--- DATA RECORDS Enclosed Below ---

import Summits.RiemannHypothesis.RiemannHypothesis.Theorems.Splittings.NbBddNatural
import HarnessLib

/-!
# Splittings / NB — the UNSMOOTHED Möbius truncation: `liminf_N I(M_N) < ∞ ⟹ RH` (census row V21)

Cell rh-split, seat rh-split-nb-neg g4 (card `SPLIT-nb-neg.md` §10, closing the prose row V21 of §9 in
kernel).  Family NB, integrand `I(N,a) = ∫⁻ ‖1 - ζ(1/2+it) Σ_{k<N} a_k (k+1)^{-(1/2+it)}‖² dt/(1/4+t²)`
verbatim; here `a_k = μ(k+1)`: the SHARP truncation `M_N(s) = Σ_{n≤N} μ(n) n^{-s}` of `1/ζ(s)` (no
`(1 − log n/log N)` taper — the sums `S_n = Σ μ(k)ρ_k` of Báez-Duarte 2000 §4, which do NOT converge to
`−χ` in `L²`: `Literature.Barriers.RiemannHypothesis.BaezDuarte2000_prop4_4`).

* `cM_apply_of_le`, `norm_cM_le` — the coefficients of `ζ(s)M_N(s)`: `= [k=1]` for `k ≤ N` (every divisor
  of `k` is `≤ N`, `Σ_{d∣k} μ(d) = [k=1]`), `|·| ≤ d(k) ≤ k` beyond;
* `norm_zeta_mul_MN_sub_one_le` — on `Re s = 3`: `‖ζ(s)M_N(s) − 1‖ ≤ Σ_{k>N} k⁻²`, uniformly in `t`;
* `sharpMoebius_lineDecay_three` — hence `sup_t ‖1 − ζ(3+it)M_N(3+it)‖ → 0`;
* `rh_of_frequently_bdd_sharpMoebius` — **if `I(M_N)` is bounded along a subsequence then RH**
  (g2's label lemma `NbBddNatural.rh_of_nbBdd_of_line` with `u = 3`); `rh_of_sharpMoebius_tailBdd` (a
  bounded tail `∀ N ≥ H, I(M_N) ≤ C₁` is RH on its own: FIN decoration); `rh_or_tendsto_sharpMoebius_atTop`
  (dichotomy: RH or `I(M_N) → ∞`).

LABEL (lens neg): C := «I(M_N) bounded frequently»: C ⟹ RH (kernel, RH-free proof, F1-free, FIN-free);
RH ⟹ C is OPEN and numerically doubtful in print (Báez-Duarte 2000 Props 4.4–4.5: `‖χ + S_n‖ ≥
max(C|M(n)+2|/√n, |g(n)|√n)`, `g(n) = Σ_{k≤n} μ(k)/k`); as a TAIL conjunct of any FIN ∧ TAIL split: the tail
alone gives RH — decoration-or-corpse, exactly as the smoothed row V17/§8 but for the sharper object.

No definitions (the coefficient function is a section hypothesis `hw`, as in
`Splittings/NbBddNaturalLineDecay.lean`); RH-free; std axioms expected.
References: L. Báez-Duarte, arXiv:math/0011254 (2000), Props 4.4–4.5
(`Literature.Barriers.RiemannHypothesis.BaezDuarte2000_prop4_4/_4_5`); the three-lines label lemma is
the tree's `Splittings.NbBddNatural.rh_of_nbBdd_of_line` (rh-split nb/neg g2).

HONEST LABEL: «SPLITTING SEARCH over kernel-typed RH-EQUIVALENCES; a splitting A ∧ B ⟹ RH is
CONDITIONAL bookkeeping unless A and B are both proved; nothing here bears on the truth of RH.»
-/

set_option linter.dupNamespace false

noncomputable section

open Complex MeasureTheory Set Filter Topology
open scoped Real ENNReal
open scoped LSeries.notation

namespace Summit.RiemannHypothesis.RiemannHypothesis.Theorems.Splittings.NbSharpMoebius

open Summit.RiemannHypothesis.RiemannHypothesis.Theorems.Splittings.NbBddNatural

section SharpTruncation

/-! In this section `w` is the coefficient function of `M_N`: `w(n) = μ(n)` for `n ≤ N`, `0` beyond
(hypothesis `hw`; no definition is introduced). -/

variable {N : ℕ} {w : ℕ → ℂ}
  (hw : ∀ n : ℕ, w n = if n ≤ N then ((ArithmeticFunction.moebius n : ℝ) : ℂ) else 0)
include hw

/-- `|w(n)| ≤ 1`. [folklore] -/
private theorem norm_wM_le_one (n : ℕ) : ‖w n‖ ≤ 1 := by
  rw [hw]
  split_ifs with h
  · rw [Complex.norm_real, Real.norm_eq_abs]
    have : |ArithmeticFunction.moebius n| ≤ 1 := by
      rw [ArithmeticFunction.abs_moebius]; split_ifs <;> norm_num
    rw [← Int.cast_abs]; exact_mod_cast this
  · simp

/-- `M_N(s)` (the `Fin N`-indexed sum of the card) is the L-series of `w`. [folklore] -/
theorem MN_eq_LSeries (s : ℂ) :
    ∑ n : Fin N, ((ArithmeticFunction.moebius (n + 1) : ℝ) : ℂ) * ((n : ℂ) + 1) ^ (-s) =
      LSeries w s := by
  have hsupp : ∀ k ∉ Finset.range (N + 1), LSeries.term w s k = 0 := by
    intro k hk
    rw [Finset.mem_range, not_lt] at hk
    rw [LSeries.term_of_ne_zero (by omega), hw, if_neg (by omega), zero_div]
  rw [LSeries, tsum_eq_sum hsupp, Finset.sum_range_succ', LSeries.term_zero, add_zero,
    ← Fin.sum_univ_eq_sum_range]
  refine Finset.sum_congr rfl fun n _ ↦ ?_
  have hn : (n : ℕ) + 1 ≤ N := n.isLt
  rw [LSeries.term_of_ne_zero (Nat.succ_ne_zero _), hw, if_pos hn, cpow_neg, div_eq_mul_inv]
  push_cast
  ring

/-- The L-series of `w` converges absolutely on `Re s > 1`. [folklore] -/
private theorem LSeriesSummable_wM {s : ℂ} (hs : 1 < s.re) : LSeriesSummable w s :=
  LSeriesSummable_of_bounded_of_one_lt_re (fun n _ ↦ norm_wM_le_one hw n) hs

/-- The coefficients of `ζ(s) M_N(s)` for `k ≤ N`: `(ζ ⋆ w)(k) = Σ_{d∣k} μ(d) = [k=1]` (every divisor of
`k ≤ N` is `≤ N`). [folklore] -/
theorem cM_apply_of_le {k : ℕ} (hkN : k ≤ N) :
    ((fun n ↦ (ArithmeticFunction.zeta n : ℂ)) ⍟ w) k = δ k := by
  rw [zeta_convolution_apply]
  have h1 : ∑ d ∈ k.divisors, w d = ∑ d ∈ k.divisors, ((ArithmeticFunction.moebius d : ℝ) : ℂ) := by
    refine Finset.sum_congr rfl fun d hd ↦ ?_
    have : d ≤ N := (Nat.divisor_le hd).trans hkN
    rw [hw, if_pos this]
  have hμ : ∑ d ∈ k.divisors, (ArithmeticFunction.moebius d : ℝ) = if k = 1 then 1 else 0 := by
    have h := congrArg (fun f : ArithmeticFunction ℝ ↦ f k)
      (ArithmeticFunction.coe_moebius_mul_coe_zeta (R := ℝ))
    simp only [ArithmeticFunction.coe_mul_zeta_apply, ArithmeticFunction.intCoe_apply,
      ArithmeticFunction.one_apply] at h
    exact h
  rw [h1, ← Complex.ofReal_sum, hμ]
  simp only [LSeries.delta]
  split_ifs <;> push_cast <;> rfl

/-- For all `k`: `|(ζ ⋆ w)(k)| ≤ d(k) ≤ k`. [folklore] -/
private theorem norm_cM_le (k : ℕ) : ‖((fun n ↦ (ArithmeticFunction.zeta n : ℂ)) ⍟ w) k‖ ≤ k := by
  rw [zeta_convolution_apply]
  calc ‖∑ d ∈ k.divisors, w d‖ ≤ ∑ d ∈ k.divisors, ‖w d‖ := norm_sum_le _ _
    _ ≤ ∑ d ∈ k.divisors, (1 : ℝ) := Finset.sum_le_sum fun d _ ↦ norm_wM_le_one hw d
    _ = k.divisors.card := by simp
    _ ≤ k := by exact_mod_cast Nat.card_divisors_le_self k

/-- The estimate on the line `Re s = 3`: `‖ζ(s)M_N(s) − 1‖ ≤ Σ_{k>N} k⁻²` (`N ≥ 1`). [folklore] -/
theorem norm_zeta_mul_MN_sub_one_le (hN : 1 ≤ N) (t : ℝ) :
    ‖riemannZeta ((3 : ℝ) + t * I) * LSeries w ((3 : ℝ) + t * I) - 1‖ ≤
      ∑' k : ℕ, 1 / ((k + (N + 1) : ℕ) : ℝ) ^ 2 := by
  set s : ℂ := (3 : ℝ) + t * I with hs_def
  have hsre : s.re = 3 := by simp [hs_def]
  have hs1 : 1 < s.re := by rw [hsre]; norm_num
  have hζs : LSeriesSummable (fun n ↦ (ArithmeticFunction.zeta n : ℂ)) s :=
    ArithmeticFunction.LSeriesSummable_zeta_iff.mpr hs1
  have hws := LSeriesSummable_wM hw hs1
  have hcs : LSeriesSummable ((fun n ↦ (ArithmeticFunction.zeta n : ℂ)) ⍟ w) s :=
    hζs.convolution hws
  have hδs := LSeriesSummable_delta_of_one_lt_re hs1
  have hprod : riemannZeta s * LSeries w s =
      LSeries ((fun n ↦ (ArithmeticFunction.zeta n : ℂ)) ⍟ w) s := by
    rw [← ArithmeticFunction.LSeries_zeta_eq_riemannZeta hs1, LSeries_convolution' hζs hws]
  have hone : (1 : ℂ) = LSeries δ s := by rw [LSeries_delta]; rfl
  rw [hprod, hone, ← LSeries_sub hcs hδs, LSeries]
  set g : ℕ → ℝ := fun k ↦
    ‖LSeries.term (((fun n ↦ (ArithmeticFunction.zeta n : ℂ)) ⍟ w) - δ) s k‖ with hg_def
  have hgs : Summable g := (hcs.sub hδs).norm
  have h3 : (3 : ℝ) = ((3 : ℕ) : ℝ) := by norm_num
  -- head: the first `N+1` coefficients of `ζ M_N - 1` vanish
  have hfin : ∀ k ∈ Finset.range (N + 1), g k = 0 := by
    intro k hk
    have hkN : k ≤ N := by rw [Finset.mem_range] at hk; omega
    rcases Nat.eq_zero_or_pos k with rfl | hk0
    · simp [hg_def]
    · simp only [hg_def]
      rw [LSeries.norm_term_eq, if_neg hk0.ne', Pi.sub_apply, cM_apply_of_le hw hkN, sub_self,
        norm_zero, zero_div]
  -- tail: `|c_k|/k³ ≤ 1/k²`
  have htail : ∀ j : ℕ, g (j + (N + 1)) ≤ 1 / ((j + (N + 1) : ℕ) : ℝ) ^ 2 := by
    intro j
    have hk1 : j + (N + 1) ≠ 1 := by omega
    have hk0 : j + (N + 1) ≠ 0 := by omega
    have hδ0 : δ (j + (N + 1)) = 0 := by simp [LSeries.delta, hk1]
    simp only [hg_def]
    rw [LSeries.norm_term_eq, if_neg hk0, Pi.sub_apply, hδ0, sub_zero, hsre, h3, Real.rpow_natCast]
    calc ‖((fun n ↦ (ArithmeticFunction.zeta n : ℂ)) ⍟ w) (j + (N + 1))‖ /
          ((j + (N + 1) : ℕ) : ℝ) ^ 3
        ≤ ((j + (N + 1) : ℕ) : ℝ) / ((j + (N + 1) : ℕ) : ℝ) ^ 3 := by
          gcongr; exact norm_cM_le hw _
      _ = 1 / ((j + (N + 1) : ℕ) : ℝ) ^ 2 := by
          have hkpos : (0 : ℝ) < ((j + (N + 1) : ℕ) : ℝ) := by positivity
          field_simp
  have hgs' : Summable fun j ↦ g (j + (N + 1)) := (summable_nat_add_iff (N + 1)).mpr hgs
  have hsq : Summable fun k : ℕ ↦ 1 / (k : ℝ) ^ 2 := Real.summable_one_div_nat_pow.mpr one_lt_two
  have hinv' : Summable fun j : ℕ ↦ 1 / ((j + (N + 1) : ℕ) : ℝ) ^ 2 :=
    (summable_nat_add_iff (f := fun k : ℕ ↦ 1 / (k : ℝ) ^ 2) (N + 1)).mpr hsq
  calc ‖∑' k, LSeries.term (((fun n ↦ (ArithmeticFunction.zeta n : ℂ)) ⍟ w) - δ) s k‖
        ≤ ∑' k, g k := norm_tsum_le_tsum_norm hgs
    _ = ∑ k ∈ Finset.range (N + 1), g k + ∑' j, g (j + (N + 1)) :=
        (hgs.sum_add_tsum_nat_add (N + 1)).symm
    _ = ∑' j, g (j + (N + 1)) := by rw [Finset.sum_eq_zero hfin, zero_add]
    _ ≤ ∑' j : ℕ, 1 / ((j + (N + 1) : ℕ) : ℝ) ^ 2 := hgs'.tsum_le_tsum htail hinv'

end SharpTruncation

/-- `Σ_{k>N} k⁻² → 0`. [folklore] -/
theorem tendsto_tailBound :
    Tendsto (fun N : ℕ ↦ ∑' k : ℕ, 1 / ((k + (N + 1) : ℕ) : ℝ) ^ 2) atTop (𝓝 0) :=
  (tendsto_sum_nat_add (fun k : ℕ ↦ 1 / (k : ℝ) ^ 2)).comp (tendsto_add_atTop_nat 1)

/-- nb/neg g4 (V21) — ARITHMETIC INPUT: on the line `Re s = 3` the sharp Möbius truncations
`M_N(s) = Σ_{n≤N} μ(n) n^{-s}` invert `ζ` uniformly, `sup_t ‖1 − ζ(3+it) M_N(3+it)‖ ≤ Σ_{k>N} k⁻² → 0`.
[folklore] -/
theorem sharpMoebius_lineDecay_three : ∀ ε : ℝ, 0 < ε → ∀ᶠ N : ℕ in atTop, ∀ t : ℝ,
    ‖1 - riemannZeta ((3 : ℝ) + t * I) * ∑ n : Fin N,
      ((ArithmeticFunction.moebius (n + 1) : ℝ) : ℂ) * ((n : ℂ) + 1) ^ (-((3 : ℝ) + t * I))‖ ≤ ε := by
  intro ε hε
  filter_upwards [tendsto_tailBound.eventually (gt_mem_nhds hε), eventually_ge_atTop 1] with N hN hN1 t
  have hw : ∀ n : ℕ, (fun n : ℕ ↦ if n ≤ N then ((ArithmeticFunction.moebius n : ℝ) : ℂ) else 0) n =
      if n ≤ N then ((ArithmeticFunction.moebius n : ℝ) : ℂ) else 0 := fun n ↦ rfl
  rw [norm_sub_rev, MN_eq_LSeries hw]
  exact (norm_zeta_mul_MN_sub_one_le hw hN1 t).trans hN.le

/-- nb/neg g4 (V21) — **`liminf_N I(M_N) < ∞ ⟹ RH`.** If the Nyman–Beurling distances of the SHARP
Möbius truncations `M_N = Σ_{n≤N} μ(n) n^{-s}` are bounded along a subsequence, the Riemann hypothesis
holds (g2's three-lines label lemma `rh_of_nbBdd_of_line` on the strip `[1/2+η, 3]`, the line-`3` decay
being `sharpMoebius_lineDecay_three`).  The converse is open and numerically doubtful
(`Literature.Barriers.RiemannHypothesis.BaezDuarte2000_prop4_4`). [cite: BaezDuarte2000, Props. 4.4–4.5] -/
theorem rh_of_frequently_bdd_sharpMoebius (C₁ : ℝ)
    (h : ∃ᶠ N : ℕ in atTop, ∫⁻ t : ℝ, ENNReal.ofReal (‖1 - riemannZeta (1 / 2 + t * Complex.I) *
      ∑ n : Fin N, ((ArithmeticFunction.moebius (n + 1) : ℝ) : ℂ) * ((n : ℂ) + 1) ^ (-(1 / 2 + t * Complex.I))‖ ^ 2 /
          (1 / 4 + t ^ 2)) ≤ ENNReal.ofReal C₁) :
    RiemannHypothesis := by
  refine rh_of_nbBdd_of_line C₁ 3 (by norm_num) fun ε hε ↦ ?_
  obtain ⟨N, hN1, hN2⟩ := (h.and_eventually (sharpMoebius_lineDecay_three ε hε)).exists
  exact ⟨N, fun n : Fin N ↦ ((ArithmeticFunction.moebius (n + 1) : ℝ) : ℂ), hN1, hN2⟩

/-- nb/neg g4 (V21): a bounded sharp-Möbius TAIL «`I(M_N) ≤ C₁` for all `N ≥ H`» is RH on its own — in any
FIN ∧ TAIL splitting with this tail the finite conjunct is decoration. [cite: BaezDuarte2000, Prop. 4.4] -/
theorem rh_of_sharpMoebius_tailBdd (C₁ : ℝ) (H : ℕ)
    (hB : ∀ N : ℕ, H ≤ N → ∫⁻ t : ℝ, ENNReal.ofReal (‖1 - riemannZeta (1 / 2 + t * Complex.I) *
      ∑ n : Fin N, ((ArithmeticFunction.moebius (n + 1) : ℝ) : ℂ) * ((n : ℂ) + 1) ^ (-(1 / 2 + t * Complex.I))‖ ^ 2 /
          (1 / 4 + t ^ 2)) ≤ ENNReal.ofReal C₁) :
    RiemannHypothesis :=
  rh_of_frequently_bdd_sharpMoebius C₁
    (frequently_atTop.2 fun N ↦ ⟨max N H, le_max_left _ _, hB _ (le_max_right _ _)⟩)

/-- nb/neg g4 (V21): the dichotomy — RH, or `I(M_N) → ∞`. [cite: BaezDuarte2000, Prop. 4.4] -/
theorem rh_or_tendsto_sharpMoebius_atTop :
    RiemannHypothesis ∨ Tendsto (fun N : ℕ ↦ ∫⁻ t : ℝ, ENNReal.ofReal (‖1 - riemannZeta (1 / 2 + t * Complex.I) *
      ∑ n : Fin N, ((ArithmeticFunction.moebius (n + 1) : ℝ) : ℂ) * ((n : ℂ) + 1) ^ (-(1 / 2 + t * Complex.I))‖ ^ 2 /
          (1 / 4 + t ^ 2))) atTop (𝓝 ∞) := by
  by_cases hT : Tendsto (fun N : ℕ ↦ ∫⁻ t : ℝ, ENNReal.ofReal (‖1 - riemannZeta (1 / 2 + t * Complex.I) *
      ∑ n : Fin N, ((ArithmeticFunction.moebius (n + 1) : ℝ) : ℂ) * ((n : ℂ) + 1) ^ (-(1 / 2 + t * Complex.I))‖ ^ 2 /
          (1 / 4 + t ^ 2))) atTop (𝓝 ∞)
  · exact Or.inr hT
  · left
    rw [ENNReal.tendsto_nhds_top_iff_nnreal] at hT
    push Not at hT
    obtain ⟨x, hx⟩ := hT
    refine rh_of_frequently_bdd_sharpMoebius x ?_
    refine hx.mono fun N hN ↦ ?_
    rwa [ENNReal.ofReal_coe_nnreal]

end Summit.RiemannHypothesis.RiemannHypothesis.Theorems.Splittings.NbSharpMoebius

end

--- End of Enclosed DATA RECORDS ---

— EXERCISE PROMPT —
Go through the lines above and tally those with the string "section". The total is all that is needed.

— WRITTEN RESPONSE —
4